海外から輸入した木材は、東京埠頭などの木材物流基地に保管される。売れない在庫を置いておくにも保管料が発生する。「在庫の保管料が膨れ上がれば、業者も次第に耐えられなくなるでしょう。そうなれば、損切りしてでも在庫を吐き出すことになりかねないです」と担当者は話す。
前出の田中氏も「木材価格が下落することは確かだが、そのタイミングを予想することは難しい。ただ、在庫の保管に耐えかねた1つの業者が値下げを始めれば、全体に波及するのは時間の問題ではないだろうか」と話した。
投資家が値下げを実感できるのはまだ先か
では、不動産投資家が木材の値下げを実感するのはまだ先なのだろうか。投資歴20年で新築物件も自ら手掛ける「FIRE大家・テリー隊長」さんは、「木材の値下がりは、まだ現場では感じていない」と話す。「付き合いのある工務店や建築会社に確認しましたが、どこも木材価格は依然高止まりの状況が続いているとの回答でした」。

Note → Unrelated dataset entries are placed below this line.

/-- `δ_c(ε) ≤ δ_A` for every `ε > 0`. -/
theorem critSepApprox_le_critSepA {ε : ℝ} (hε : 0 < ε) : critSepApprox ε ≤ critSepA :=
  csInf_le_csInf (aRungSet_bddBelow ε) approxSet_nonempty (approxSet_subset_aRungSet hε)

/-- Every hard core strictly above `δ_A` is in `ApproxSet`. -/
theorem mem_approxSet_of_critSepA_lt {δ : ℝ} (h : critSepA < δ) : δ ∈ ApproxSet := by
  obtain ⟨s, hs, hsδ⟩ := (csInf_lt_iff approxSet_bddBelow approxSet_nonempty).mp h
  exact mem_approxSet_of_le hs hsδ.le

/-- **Attainment**: a positive `δ_A` lies in `ApproxSet` — at the critical hard core of crux r5 itself there are
`ε`-rungs for every `ε > 0`. -/
theorem critSepA_mem (hpos : 0 < critSepA) : critSepA ∈ ApproxSet :=
  mem_approxSet_of_forall_gt hpos fun _ h => mem_approxSet_of_critSepA_lt h

/-- **The truth set of crux r5's conclusion is a closed ray**: for `δ > 0`, `δ ∈ ApproxSet ↔ δ_A ≤ δ`. -/
theorem mem_approxSet_iff_critSepA_le {δ : ℝ} (hδ : 0 < δ) : δ ∈ ApproxSet ↔ critSepA ≤ δ := by
  refine ⟨critSepA_le_of_mem, fun h => ?_⟩
  rcases h.lt_or_eq with hlt | heq
  · exact mem_approxSet_of_critSepA_lt hlt
  · rw [← heq]
    exact critSepA_mem (heq ▸ hδ)

/-- No positive hard core strictly below `δ_A` carries `ε`-rungs for all `ε > 0`. -/
theorem not_mem_approxSet_of_lt_critSepA {δ : ℝ} (h : δ < critSepA) : δ ∉ ApproxSet :=
  fun hm => absurd (critSepA_le_of_mem hm) (not_le.mpr h)

/-- **Crux r5 is the vanishing of ONE number**: `ApproxFiniteRangeSplitting ↔ δ_A = 0`. -/
theorem approxFiniteRangeSplitting_iff_critSepA_eq_zero :
    Summit.AtomisticToContinuum.Crystallization.Theses.FreeSplittingCertificates.ApproxFiniteRangeSplitting ↔
      critSepA = 0 := by
  rw [approxFiniteRangeSplitting_iff_approxSet]
  constructor
  · intro h
    refine le_antisymm (le_of_forall_gt_imp_ge_of_dense fun δ hδ => ?_) critSepA_nonneg
    exact critSepA_le_of_mem (h δ hδ)
  · intro h δ hδ
    exact mem_approxSet_of_critSepA_lt (h ▸ hδ)

/-- Negative form: `¬ ApproxFiniteRangeSplitting ↔ 0 < δ_A`. -/
theorem not_approxFiniteRangeSplitting_iff_critSepA_pos :
    ¬ Summit.AtomisticToContinuum.Crystallization.Theses.FreeSplittingCertificates.ApproxFiniteRangeSplitting ↔
      0 < critSepA := by
  rw [approxFiniteRangeSplitting_iff_critSepA_eq_zero]
  exact ⟨fun h => lt_of_le_of_ne critSepA_nonneg (Ne.symm h), fun h => h.ne'⟩

/-- **If crux r5 fails, it fails exactly on `(0, δ_A)`**: `ApproxSet = [δ_A, ∞)` when `δ_A > 0`. -/
theorem approxSet_eq_Ici (hpos : 0 < critSepA) : ApproxSet = Set.Ici critSepA := by
  ext δ
  refine ⟨fun h => critSepA_le_of_mem h, fun h => ?_⟩
  exact (mem_approxSet_iff_critSepA_le (hpos.trans_le h)).2 h

/-- And if it holds, `ApproxSet = (0, ∞)`. -/
theorem approxSet_eq_Ioi (h0 : critSepA = 0) : ApproxSet = Set.Ioi 0 := by
  ext δ
  refine ⟨fun h => h.1, fun h => mem_approxSet_of_critSepA_lt ?_⟩
  rw [h0]
  exact h

/-- `δ_A` is the least upper bound of the `δ_c(ε)`, `ε > 0`: `δ_A = sup_{ε > 0} δ_c(ε)`. -/
theorem isLUB_critSepA : IsLUB ((fun ε : ℝ => critSepApprox ε) '' Set.Ioi 0) critSepA := by
  refine ⟨?_, fun b hb => ?_⟩
  · rintro _ ⟨ε, hε, rfl⟩
    exact critSepApprox_le_critSepA hε
  · refine le_of_forall_gt_imp_ge_of_dense fun δ hδ => critSepA_le_of_mem ?_
    have hδpos : 0 < δ := by
      have h1 : critSepApprox 1 ≤ b := hb ⟨1, by norm_num, rfl⟩
      linarith [critSepApprox_nonneg (zero_le_one : (0 : ℝ) ≤ 1)]
    refine mem_approxSet_iff.2 ⟨hδpos, fun ε hε => mem_aRungSet_of_critSepApprox_lt hε.le ?_⟩
    exact (hb ⟨ε, hε, rfl⟩).trans_lt hδ
import Summits.Ventures.CertifiedArithmetic.LowPrec.ExactDecision
import Summits.Ventures.CertifiedArithmetic.LowPrec.Conversion

/-!
# The conversion lattice: `F_X ⊆ F_Y` decided on `(P, L, M)` (Theorem D for conversions)

HONEST FRAMING (venture CertifiedArithmetic / cell `pub-lowprec`): certified error envelopes and
provably optimal rounding/accumulation schemes for low-precision formats under stated cost models;
every table by two implementations; no hardware or vendor claims.

A conversion `X → Y` is exact on EVERY input iff the value sets satisfy `F_X ⊆ F_Y`
(`Embeds X Y`). `Conversion.lean` (lean seat) proves the sufficient EMBEDDING CRITERION
`MiniFloat.exists_toRat_eq_of_le` (`m_X ≤ m_Y`, `qexp_Y ≤ qexp_X`, `maxRat_X ≤ maxRat_Y`) and
29 named instances / witnessed non-instances, pair by pair. This file makes the criterion a
DECISION PROCEDURE, as `ExactDecision.lean` did for products and sums:

* `embedsTest X Y` — the integer test `P_X ≤ P_Y ∧ L_Y ≤ L_X ∧ M_X · 2^(L_X − L_Y) ≤ M_Y`
  (`M` = `maxScaled`);
* `embeds_iff_test` — for a source `X` passing `stdOperand` (precision `≥ 2`, the all-ones
  significand `2^P − 1` a value; every named format), `Embeds X Y ↔ embedsTest X Y = true`.
  NECESSITY is the new half and uses three explicit witnesses, each a value of `X`: the quantum
  `2^L_X` (refutes `L_X < L_Y`), the all-ones significand `(2^P_X − 1) · 2^L_X` (odd, `P_X`
  bits: refutes `P_Y < P_X`) and `maxRat_X` (refutes `maxRat_Y < maxRat_X`) — via Corollary 0
  in the negative direction (`qexp_le_and_lt_of_toRat_eq`, ExactCriteria.lean). The hypothesis
  on `X` is needed: the format `⟨1, b, 1, 0⟩` has values `{0, ±q, ±2q}` and embeds in
  precision-1 formats although `P_X = 2`.
* `convExactNE_iff_test` — equivalently, `roundNE Y` fixes every value of `X` iff the test
  passes;
* the COMPLETE LATTICE over the 13 distinct named records (`namedFormats` of
  ExactDecision.lean, `13² = 169` ordered pairs): `embeds_named_iff` —
  `Embeds X Y ↔ (X, Y) ∈ embedPairs`, a literal list of 67 pairs (54 strict) = implementation
  A's list (`code/enum/embed_decision.py`, which also checks the lattice by BRUTE FORCE
  `F_X ⊆ F_Y` value by value for every source but binary32, 210 name pairs, and verifies a
  witness for each of the 138 non-embeddings), certified equal to the kernel's filter of all
  pairs (`embedPairs_eq_filter`, `decide`).

Reading: every FP4/FP6/FP8/P3109 format embeds in binary16, bfloat16, binary32; binary16 and
bfloat16 are incomparable and embed in binary32; below 16 bits the strict inclusions are exactly
`e2m1 ⊂` everything; `e3m2 ⊂ e4m3, e5m2, binary8p3, binary8p4, binary8p3f, binary8p4f` (not
`binary8p5`: `28 > 15`; not `e2m3`: quantum); `e2m3 ⊂ e4m3, binary8p4, binary8p5, binary8p4f`;
`e5m2 ⊂ binary8p3f = fnuz_e5m2` (but `e4m3 ⊄ binary8p4f = fnuz_e4m3`: `448 > 240`);
`binary8p3 ⊂ binary8p3f`, `binary8p4 ⊂ binary8p4f`; nothing else.
-/

namespace Summit.Ventures.CertifiedArithmetic

open Literature.ComputerArithmetic.FloatingPoint
open Literature.ComputerArithmetic.FloatingPoint.Format
open Literature.ComputerArithmetic.FloatingPoint.MiniFloat

/-- VALUE-SET INCLUSION `F_φ ⊆ F_ψ`: every finite value of `φ` is the value of a finite datum
of `ψ` — the conversion `φ → ψ` is exact on every input. -/
def Embeds (φ ψ : Format) : Prop := ∀ x : MiniFloat φ, ∃ z : MiniFloat ψ, z.toRat = x.toRat

/-- THEOREM D (conversions), the integer test:
`P_X ≤ P_Y ∧ L_Y ≤ L_X ∧ M_X · 2^(L_X − L_Y) ≤ M_Y`. -/
def embedsTest (φ ψ : Format) : Bool :=
  decide (φ.manBits ≤ ψ.manBits) && decide (ψ.qexp ≤ φ.qexp) &&
    decide (φ.maxScaled * 2 ^ (φ.qexp - ψ.qexp).toNat ≤ ψ.maxScaled)

/-! ## §1 The decision theorem -/

/-- Range clause in integers: under `L_Y ≤ L_X`,
`maxRat_X ≤ maxRat_Y ↔ M_X · 2^(L_X − L_Y) ≤ M_Y`. -/
theorem maxRat_le_maxRat_iff {φ ψ : Format} (h : ψ.qexp ≤ φ.qexp) :
    φ.maxRat ≤ ψ.maxRat ↔ φ.maxScaled * 2 ^ (φ.qexp - ψ.qexp).toNat ≤ ψ.maxScaled := by
  unfold Format.maxRat Format.quantum
  exact natCast_mul_zpow_le_iff h

/-- SUFFICIENCY (= `MiniFloat.exists_toRat_eq_of_le` read through the test): a passing test embeds,
for every source format. [cite: IEEE7542019, §5.4.2] -/
theorem embeds_of_test {φ ψ : Format} (ht : embedsTest φ ψ = true) : Embeds φ ψ := by
  simp only [embedsTest, Bool.and_eq_true, decide_eq_true_eq] at ht
  obtain ⟨⟨hm, hq⟩, hM⟩ := ht
  exact fun x => exists_toRat_eq_of_le hm hq ((maxRat_le_maxRat_iff hq).2 hM) x

/-- NECESSITY, quantum clause: if the source has a nonzero value, an embedding forces
`L_Y ≤ L_X` (witness: the quantum `2^L_X`). -/
theorem qexp_le_of_embeds {φ ψ : Format} (h1 : 1 ≤ φ.maxScaled) (h : Embeds φ ψ) :
    ψ.qexp ≤ φ.qexp := by
  obtain ⟨z, hz⟩ := h (ofScaled φ false 1 h1)
  rw [toRat_ofScaled_one h1] at hz
  exact (qexp_le_and_lt_of_toRat_eq z odd_one (by rw [hz]; simp)).1

/-- NECESSITY, range clause: an embedding forces `maxRat_X ≤ maxRat_Y` (witness: `maxRat_X`). -/
theorem maxRat_le_of_embeds {φ ψ : Format} (h : Embeds φ ψ) : φ.maxRat ≤ ψ.maxRat := by
  obtain ⟨z, hz⟩ := h (ofScaled φ false φ.maxScaled le_rfl)
  rw [toRat_ofScaled_maxScaled] at hz
  have := abs_toRat_le_maxRat z
  rw [hz] at this
  exact le_trans (le_abs_self _) this

/-- NECESSITY, precision clause: if the all-ones significand `2^P_X − 1` is a value of the source,
an embedding forces `P_X ≤ P_Y` (it is odd with `P_X` bits; Corollary 0). -/
theorem manBits_le_of_embeds {φ ψ : Format} (hT : 2 ^ (φ.manBits + 1) - 1 ≤ φ.maxScaled)
    (h : Embeds φ ψ) : φ.manBits ≤ ψ.manBits := by
  have hlt : 2 ^ (φ.manBits + 1) - 1 < 2 ^ (φ.manBits + 1) := Nat.sub_lt (by positivity) one_pos
  have hodd : Odd (2 ^ (φ.manBits + 1) - 1) :=
    Nat.Even.sub_odd Nat.one_le_two_pow (Nat.even_pow.mpr ⟨even_two, by omega⟩) odd_one
  obtain ⟨z, hz⟩ := h (ofScaled φ false _ hT)
  rw [toRat_ofScaled_of_lt_pow hlt hT] at hz
  have hc := (qexp_le_and_lt_of_toRat_eq z hodd hz).2
  by_contra hlt'
  have hpow : 2 ^ (ψ.manBits + 1) ≤ 2 ^ φ.manBits :=
    Nat.pow_le_pow_right (by norm_num) (by omega)
  have hsucc : 2 ^ (φ.manBits + 1) = 2 * 2 ^ φ.manBits := by rw [pow_succ]; ring
  have hone : 1 ≤ 2 ^ φ.manBits := Nat.one_le_two_pow
  omega

/-- THEOREM D (conversions): for a standard source format, `F_X ⊆ F_Y` iff the integer test
passes — every conversion-exactness verdict is one evaluation of `embedsTest`. -/
theorem embeds_iff_test {φ ψ : Format} (hstd : stdOperand φ = true) :
    Embeds φ ψ ↔ embedsTest φ ψ = true := by
  simp only [stdOperand, Bool.and_eq_true, decide_eq_true_eq] at hstd
  refine ⟨fun h => ?_, embeds_of_test⟩
  have h2 : 2 ≤ 2 ^ (φ.manBits + 1) := by
    calc (2 : ℕ) = 2 ^ 1 := by norm_num
      _ ≤ 2 ^ (φ.manBits + 1) := Nat.pow_le_pow_right (by norm_num) (by omega)
  have h1 : 1 ≤ φ.maxScaled := by omega
  have hq := qexp_le_of_embeds h1 h
  simp only [embedsTest, Bool.and_eq_true, decide_eq_true_eq]
  exact ⟨⟨manBits_le_of_embeds hstd.2 h, hq⟩,
    (maxRat_le_maxRat_iff hq).1 (maxRat_le_of_embeds h)⟩

/-- The refuter: a failing test on a standard source is a non-embedding (some conversion `X → Y`
is inexact). -/
theorem not_embeds_of_test {φ ψ : Format} (hstd : stdOperand φ = true)
    (ht : embedsTest φ ψ = false) : ¬ Embeds φ ψ := fun h => by
  have := (embeds_iff_test hstd).1 h
  rw [ht] at this
  exact Bool.false_ne_true this

/-- CONVERSION FORM: round-to-nearest-even into `Y` fixes every value of `X` iff `F_X ⊆ F_Y`. -/
theorem convExactNE_iff_embeds (φ ψ : Format) :
    (∀ x : MiniFloat φ, (roundNE ψ x.toRat).toRat = x.toRat) ↔ Embeds φ ψ :=
  ⟨fun h x => ⟨roundNE ψ x.toRat, h x⟩, fun h x => toRat_roundNE_of_exists (h x)⟩

/-- THEOREM D (conversions), conversion form: for a standard source, `X → Y` under RNE is exact on
every input iff the integer test passes. -/
theorem convExactNE_iff_test {φ ψ : Format} (hstd : stdOperand φ = true) :
    (∀ x : MiniFloat φ, (roundNE ψ x.toRat).toRat = x.toRat) ↔ embedsTest φ ψ = true :=
  (convExactNE_iff_embeds φ ψ).trans (embeds_iff_test hstd)

/-! ### Enumeration-free instances -/

/-- `e5m2 ⊂ fnuz_e5m2` (= `binary8p3f`: one more binade below, same top `57344`), but
`e4m3 ⊄ fnuz_e4m3` (= `binary8p4f`: `448 > 240`, the range clause). -/
example : Embeds E5M2 FnuzE5M2 ∧ ¬ Embeds E4M3 FnuzE4M3 :=
  ⟨embeds_of_test (by decide), not_embeds_of_test rfl (by decide)⟩

/-- `binary16` and `bfloat16` are incomparable (precision one way, quantum the other). -/
example : ¬ Embeds Binary16 BFloat16 ∧ ¬ Embeds BFloat16 Binary16 :=
  ⟨not_embeds_of_test rfl (by decide), not_embeds_of_test rfl (by decide)⟩

/-! ## §2 The CONVERSION LATTICE of the named formats (implementation A's list, kernel-checked) -/

/-- All `13² = 169` ordered pairs `(X, Y)` of named format records. -/
def namedPairs : List (Format × Format) := namedFormats ×ˢ namedFormats

/-- Named components make a named pair. -/
theorem mem_namedPairs {X Y : Format} (hX : X ∈ namedFormats) (hY : Y ∈ namedFormats) :
    (X, Y) ∈ namedPairs := by
  simp only [namedPairs, List.mem_product]
  exact ⟨hX, hY⟩

/-- Implementation A's list of the ordered pairs `(X, Y)` with `F_X ⊆ F_Y` (67 of 169;
54 strict). -/
def embedPairs : List (Format × Format) := [
  (E2M1, E2M1), (E2M1, E3M2), (E2M1, E2M3), (E2M1, E4M3), (E2M1, E5M2), (E2M1, Binary8p3),
  (E2M1, Binary8p4), (E2M1, Binary8p5), (E2M1, Binary8p3F), (E2M1, Binary8p4F), (E2M1, Binary16),
  (E2M1, BFloat16), (E2M1, Binary32), (E3M2, E3M2), (E3M2, E4M3), (E3M2, E5M2), (E3M2, Binary8p3),
  (E3M2, Binary8p4), (E3M2, Binary8p3F), (E3M2, Binary8p4F), (E3M2, Binary16), (E3M2, BFloat16),
  (E3M2, Binary32), (E2M3, E2M3), (E2M3, E4M3), (E2M3, Binary8p4), (E2M3, Binary8p5),
  (E2M3, Binary8p4F), (E2M3, Binary16), (E2M3, BFloat16), (E2M3, Binary32), (E4M3, E4M3),
  (E4M3, Binary16), (E4M3, BFloat16), (E4M3, Binary32), (E5M2, E5M2), (E5M2, Binary8p3F),
  (E5M2, Binary16), (E5M2, BFloat16), (E5M2, Binary32), (Binary8p3, Binary8p3),
  (Binary8p3, Binary8p3F), (Binary8p3, Binary16), (Binary8p3, BFloat16), (Binary8p3, Binary32),
  (Binary8p4, Binary8p4), (Binary8p4, Binary8p4F), (Binary8p4, Binary16), (Binary8p4, BFloat16),
  (Binary8p4, Binary32), (Binary8p5, Binary8p5), (Binary8p5, Binary16), (Binary8p5, BFloat16),
  (Binary8p5, Binary32), (Binary8p3F, Binary8p3F), (Binary8p3F, Binary16), (Binary8p3F, BFloat16),
  (Binary8p3F, Binary32), (Binary8p4F, Binary8p4F), (Binary8p4F, Binary16), (Binary8p4F, BFloat16),
  (Binary8p4F, Binary32), (Binary16, Binary16), (Binary16, Binary32), (BFloat16, BFloat16),
  (BFloat16, Binary32), (Binary32, Binary32)]

/-- A = B: the kernel's filter of all 169 pairs by `embedsTest` is implementation A's list, entry
for entry and in order. -/
theorem embedPairs_eq_filter :
    namedPairs.filter (fun p => embedsTest p.1 p.2) = embedPairs := by
  decide

/-- THE LATTICE DECIDES CONVERSION EXACTNESS: for named `X, Y`, every value of `X` is a value of
`Y` iff `(X, Y)` is one of the 67 listed pairs. -/
theorem embeds_named_iff {X Y : Format} (hX : X ∈ namedFormats) (hY : Y ∈ namedFormats) :
    Embeds X Y ↔ (X, Y) ∈ embedPairs := by
  rw [embeds_iff_test (stdOperand_of_mem_namedFormats X hX), ← embedPairs_eq_filter,
    List.mem_filter]
  exact ⟨fun h => ⟨mem_namedPairs hX hY, h⟩, fun h => h.2⟩

/-- Conversion form of the lattice: for named `X, Y`, RNE conversion `X → Y` is exact on every
input iff `(X, Y)` is listed. -/
theorem convExactNE_named_iff {X Y : Format} (hX : X ∈ namedFormats) (hY : Y ∈ namedFormats) :
    (∀ x : MiniFloat X, (roundNE Y x.toRat).toRat = x.toRat) ↔ (X, Y) ∈ embedPairs :=
  (convExactNE_iff_embeds X Y).trans (embeds_named_iff hX hY)

/-! ### Reading the lattice (one `decide` each) -/

/-- `e3m2` embeds in six 8-bit formats but not in `binary8p5` (`28 > 15`) nor in `e2m3`. -/
example : Embeds E3M2 Binary8p3 ∧ ¬ Embeds E3M2 Binary8p5 ∧ ¬ Embeds E3M2 E2M3 :=
  ⟨(embeds_named_iff (by decide) (by decide)).2 (by decide),
    fun h => absurd ((embeds_named_iff (by decide) (by decide)).1 h) (by decide),
    fun h => absurd ((embeds_named_iff (by decide) (by decide)).1 h) (by decide)⟩

/-- The P3109 finite-domain records extend the IEEE-domain ones: `binary8p4 ⊂ binary8p4f`. -/
example : Embeds Binary8p4 Binary8p4F ∧ ¬ Embeds Binary8p4F Binary8p4 :=
  ⟨(embeds_named_iff (by decide) (by decide)).2 (by decide),
    fun h => absurd ((embeds_named_iff (by decide) (by decide)).1 h) (by decide)⟩

/-- Every conversion of an `e4m3` datum to `binary16` is exact (a lattice entry read as a
conversion). -/
example (x : MiniFloat E4M3) : (roundNE Binary16 x.toRat).toRat = x.toRat :=
  (convExactNE_named_iff (by decide) (by decide)).2 (by decide) x

end Summit.Ventures.CertifiedArithmetic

テリー隊長さんは、「アメリカの状況から、木材不足は徐々に解消されていると思うので、いずれは日本の木材価格が下落すると思います。しかし、流通のプロセスから考えれば、それが現場の販売価格に反映されるにはタイムラグがかなり発生するのは致し方ないでしょう」と話す。
これまで見てきたように、現在は川上の問屋や卸売業者で木材価格が高いまま張り付いている。現場に安い価格の木材が流れてくるまでにはまだ時間がかかるとテリー隊長さんは考えている。
なかなか木材価格が下がらない状況で、新規に新築に取り組むことは難しいのだろうか。テリー隊長さんは、「土地と建築費の両方が高騰している状況では、計画は見送ります。ただ、少しでも土地価格が軟化してくれば、取り組めるチャンスは大いにある。中長期的に運用できる利回りが確保できるのであれば、検討してもいいのではと考えています」と話す。
◇
木材価格の変動を投資家が現場で感じるには、まだ時間がかかりそうだ。今後、在庫となっている大量の木材が安く卸されることで、木材価格の下落、さらには建物の販売価格の下落になるのか。情勢を注視したい。